Three-dimensional printing has garnered a lot of attention lately in the news with emerging medical advancements (for creating artificial body parts like jaw bones) as well as industrial applications, such as replicating machine parts on-site. Traditional printer companies have also entered the market. Hewlett Packard has released a 3D printer designed for professional environments known as the DesignJet 3D. Industrial printers currently have the ability to create solid items through their printers in plastic, metal, ceramics, and other materials to mass produce tiles, jewelry, and even home goods. Considering that other printing technologies have been adapted for consumer use (e.g., quilting, scrapbooking, photography), it does not seem too far off that 3D printing could have practical applications for consumers.

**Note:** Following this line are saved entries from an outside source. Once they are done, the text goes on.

/-- **(Lag-tor), count clause `htorCard`** for `Ltor w := toricLocalCondition (W/K) K_w p` at the place `w` of the
quadratic field `K` above a Bertolini–Darmon admissible prime: `#H¹(K_w, E[p]) ≤ #Ltor · #Ltor` (in fact both sides are
`p²`). Proof in the module docstring (§3): the value-at-Frobenius map `H¹(K_w, E[p]) → E[p]/A` modulo `A = ⟨res τ·y − y⟩`
has fibres inside cosets of `Ltor` (§1: homomorphisms of exponent `p` are unramified as `p ∤ char 𝓀 · (q_w − 1)`;
`Γ/I` is generated by Frobenius), `#(E[p]/A) ≤ p` and `#H¹ ≥ p²` (§2). [cite: BertoliniDarmon2005, §2.2–§2.3
(dim H¹_ord = 1)] [cite: WZhang2014, §4.1] [cite: MilneADT2006, Ch. I §2, Thm. 2.8] -/
theorem natCard_galoisCohomology_one_le_mul_natCard_toricLocalCondition (hK2 : Module.finrank ℚ K = 2)
    (q : AdmQ W K p) (w : HeightOneSpectrum (𝓞 K)) (hqw : ((q : ℕ) : 𝓞 K) ∈ w.asIdeal) :
    Nat.card (galoisCohomology (((W.baseChange K).torsionGaloisModule ((p ^ 1 : ℕ) : ℤ)).toLocal (Sum.inr w)) 1) ≤
      Nat.card (toricLocalCondition (W.baseChange K) (w.adicCompletion K) ((p ^ 1 : ℕ) : ℤ)) *
        Nat.card (toricLocalCondition (W.baseChange K) (w.adicCompletion K) ((p ^ 1 : ℕ) : ℤ)) := by
  have hp : p.Prime := Fact.out
  haveI : NeZero (p ^ 1 : ℕ) := ⟨pow_ne_zero 1 hp.ne_zero⟩
  set L := w.adicCompletion K with hL
  set T := geomTorsion (W.baseChange K) ((p ^ 1 : ℕ) : ℤ) with hT
  set X := DiscreteGaloisModule.toTopRep
    (GaloisRep.restrictField L ((W.baseChange K).torsionGaloisModule ((p ^ 1 : ℕ) : ℤ))) with hX
  set H := galoisCohomology (((W.baseChange K).torsionGaloisModule ((p ^ 1 : ℕ) : ℤ)).toLocal (Sum.inr w)) 1 with hH
  set A : AddSubgroup T := AddSubgroup.closure {m : T |
      ∃ (τ : absoluteGaloisGroup L) (y : T), m = absGaloisRestrict K L τ • y - y} with hA
  set Ltor := toricLocalCondition (W.baseChange K) L ((p ^ 1 : ℕ) : ℤ) with hLtor
  haveI : Finite T := finite_geomTorsion_of_neZero (W.baseChange K) (p ^ 1)
  haveI : Finite H := KummerPT.finite_galoisCohomology_toLocal_inr (W.baseChange K) (p ^ 1) w
  have hpT : ∀ y : T, p • y = 0 := fun y ↦ by
    have h := AddSubgroup.torsionBy.nsmul y
    have h' : (p ^ 1) • y = 0 := by exact_mod_cast h
    exact (congrArg (fun k : ℕ ↦ k • y) (pow_one p)).symm.trans h'
  have hpF : ¬ ringChar 𝓀[L] ∣ p := by
    obtain ⟨-, hpv⟩ := hasGoodReductionAt_of_isAdmissiblePrime W K q.2 w hqw
    exact not_ringChar_residueField_adicCompletion_dvd (by rw [Int.cast_natCast] at hpv; exact hpv)
  have hpq := not_dvd_residueFieldCard_sub_one_of_admQ W K p hK2 q w hqw
  obtain ⟨φ, hφ⟩ := exists_isAbsArithFrob_holds L
  let π : T →+ T ⧸ A := QuotientAddGroup.mk' A
  have hπres : ∀ (σ : absoluteGaloisGroup L) (y : T), π (absGaloisRestrict K L σ • y) = π y := by
    intro σ y
    rw [← sub_eq_zero, ← map_sub, QuotientAddGroup.mk'_apply, QuotientAddGroup.eq_zero_iff]
    exact AddSubgroup.subset_closure ⟨σ, y, rfl⟩
  have hcoc : ∀ (ψ : contOneCocycles X) (g h : absoluteGaloisGroup L),
      ψ.1 (g * h) = ψ.1 g + absGaloisRestrict K L g • ψ.1 h := fun ψ g h ↦ ψ.2 g h
  let a : contOneCocycles X → (absoluteGaloisGroup L →* Multiplicative (T ⧸ A)) := fun ψ ↦
    { toFun := fun σ ↦ Multiplicative.ofAdd (π (ψ.1 σ))
      map_one' := by rw [contOneCocycles.apply_one, map_zero, ofAdd_zero]
      map_mul' := fun g h ↦ by rw [hcoc, map_add, hπres, ofAdd_add] }
  have ha : ∀ ψ σ, a ψ σ = Multiplicative.ofAdd (π (ψ.1 σ)) := fun _ _ ↦ rfl
  have hker : ∀ ψ, IsOpen (((a ψ).ker : Subgroup (absoluteGaloisGroup L)) : Set (absoluteGaloisGroup L)) := by
    intro ψ
    have hset : (((a ψ).ker : Subgroup (absoluteGaloisGroup L)) : Set (absoluteGaloisGroup L)) =
        ψ.1 ⁻¹' (π ⁻¹' {0}) := by
      ext σ
      rw [SetLike.mem_coe, MonoidHom.mem_ker, ha, Set.mem_preimage, Set.mem_preimage, Set.mem_singleton_iff]
      exact ⟨fun h ↦ Multiplicative.ofAdd.injective (by rw [h, ofAdd_zero]), fun h ↦ by rw [h, ofAdd_zero]⟩
    rw [hset]
    exact (isOpen_discrete _).preimage ψ.1.continuous
  have hunr : ∀ ψ, absInertia L ≤ (a ψ).ker := fun ψ τ hτ ↦
    apply_eq_one_of_mem_absInertia_of_not_dvd (a ψ) (hker ψ) hp hpF hpq
      (fun x ↦ by
        obtain ⟨y, hy⟩ := QuotientAddGroup.mk'_surjective A (Multiplicative.toAdd x)
        rw [← ofAdd_toAdd x, ← hy, ← ofAdd_nsmul, ← map_nsmul, hpT, map_zero, ofAdd_zero]) hτ
  have hdet : ∀ ψ σ, ∃ n : ℤ, a ψ σ = a ψ φ ^ n := fun ψ σ ↦
    exists_zpow_eq_of_absInertia_le_ker L (a ψ) (hker ψ) (hunr ψ) hφ σ
  choose rep hrep using oneCocycleClass_surjective X
  let f : H → T ⧸ A := fun x ↦ π ((rep x).1 φ)
  have hfib : ∀ x y : H, f x = f y → x - y ∈ Ltor := by
    intro x y hxy
    set ψ := rep x - rep y with hψ
    have hψapply : ∀ σ, ψ.1 σ = (rep x).1 σ - (rep y).1 σ := fun σ ↦ rfl
    have hφ0 : a ψ φ = 1 := by
      rw [ha, hψapply, map_sub, show π ((rep x).1 φ) = π ((rep y).1 φ) from hxy, sub_self, ofAdd_zero]
    have hall : ∀ σ, ψ.1 σ ∈ A := by
      intro σ
      obtain ⟨n, hn⟩ := hdet ψ σ
      rw [hφ0, one_zpow, ha, ofAdd_eq_one, QuotientAddGroup.mk'_apply, QuotientAddGroup.eq_zero_iff] at hn
      exact hn
    refine ⟨ψ, hall, ?_⟩
    rw [hψ, oneCocycleClass_sub, hrep, hrep]
    rfl
  let c : T ⧸ A → H := fun t ↦ if h : ∃ x, f x = t then h.choose else 0
  have hc : ∀ x, f (c (f x)) = f x := fun x ↦ by
    have h : ∃ x', f x' = f x := ⟨x, rfl⟩
    simp only [c, dif_pos h]
    exact h.choose_spec
  let g : H → (T ⧸ A) × Ltor := fun x ↦ (f x, ⟨x - c (f x), hfib x (c (f x)) (hc x).symm⟩)
  have hg : Function.Injective g := by
    intro x y hxy
    simp only [g, Prod.mk.injEq, Subtype.mk.injEq] at hxy
    obtain ⟨h1, h2⟩ := hxy
    rw [h1] at h2
    exact sub_left_injective h2
  haveI : Finite (T ⧸ A) := Finite.of_surjective _ (QuotientAddGroup.mk'_surjective A)
  haveI : Finite (galoisCohomology (GaloisRep.restrictField L
      ((W.baseChange K).torsionGaloisModule ((p ^ 1 : ℕ) : ℤ))) 1) := ‹Finite H›
  haveI : Finite Ltor := Subtype.finite
  have hcard1 : Nat.card H ≤ Nat.card (T ⧸ A) * Nat.card Ltor := by
    rw [← Nat.card_prod]; exact Nat.card_le_card_of_injective g hg
  have hTA : Nat.card T = Nat.card (T ⧸ A) * Nat.card A := AddSubgroup.card_eq_card_quotient_mul_card_addSubgroup A
  have hT2 : Nat.card T = (p ^ 1) ^ 2 :=
    card_torsionPoints_eq_sq_holds (W.baseChange K) (AlgebraicClosure K) (n := p ^ 1)
      (by exact_mod_cast pow_ne_zero 1 hp.ne_zero)
  rw [pow_one] at hT2
  have hA' : p ≤ Nat.card A := le_natCard_augmentation_of_admQ W K p hK2 q w hqw
  have hQ : Nat.card (T ⧸ A) ≤ p := by
    apply Nat.le_of_mul_le_mul_right _ hp.pos
    calc Nat.card (T ⧸ A) * p ≤ Nat.card (T ⧸ A) * Nat.card A := Nat.mul_le_mul_left _ hA'
      _ = p * p := by rw [← hTA, hT2, sq]
  have hH2 : p ^ 2 ≤ Nat.card H := sq_le_natCard_galoisCohomology_one_of_admQ W K p hK2 q w hqw
  have hcard2 : Nat.card H ≤ p * Nat.card Ltor := hcard1.trans (Nat.mul_le_mul_right _ hQ)
  have hpL : p ≤ Nat.card Ltor := by
    apply Nat.le_of_mul_le_mul_left _ hp.pos
    calc p * p = p ^ 2 := (sq p).symm
      _ ≤ Nat.card H := hH2
      _ ≤ p * Nat.card Ltor := hcard2
  exact hcard2.trans (Nat.mul_le_mul_right _ hpL)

At the moment, the market can only support single substance (i.e., plastics) printing for consumers (due to technical logistics and price points), but this appears to be far from a deterrent. Already, many consumer websites are allowing users to produce crafts, such as building blocks and simple toys, vases, jewelry, and cellphone cases. Many of these websites also connect designers using 3D print techniques and allow them to share the software used to create the items, or provide them with opportunities to sell their printed goods. Using this as a stepping stone could catapult three-dimensional print into different industries. I believe it is only a matter of time before consumers are able to print cookware, furniture, and even clothing (at the moment, only items such as the plastic swimwear designed by Continuum appears to be available).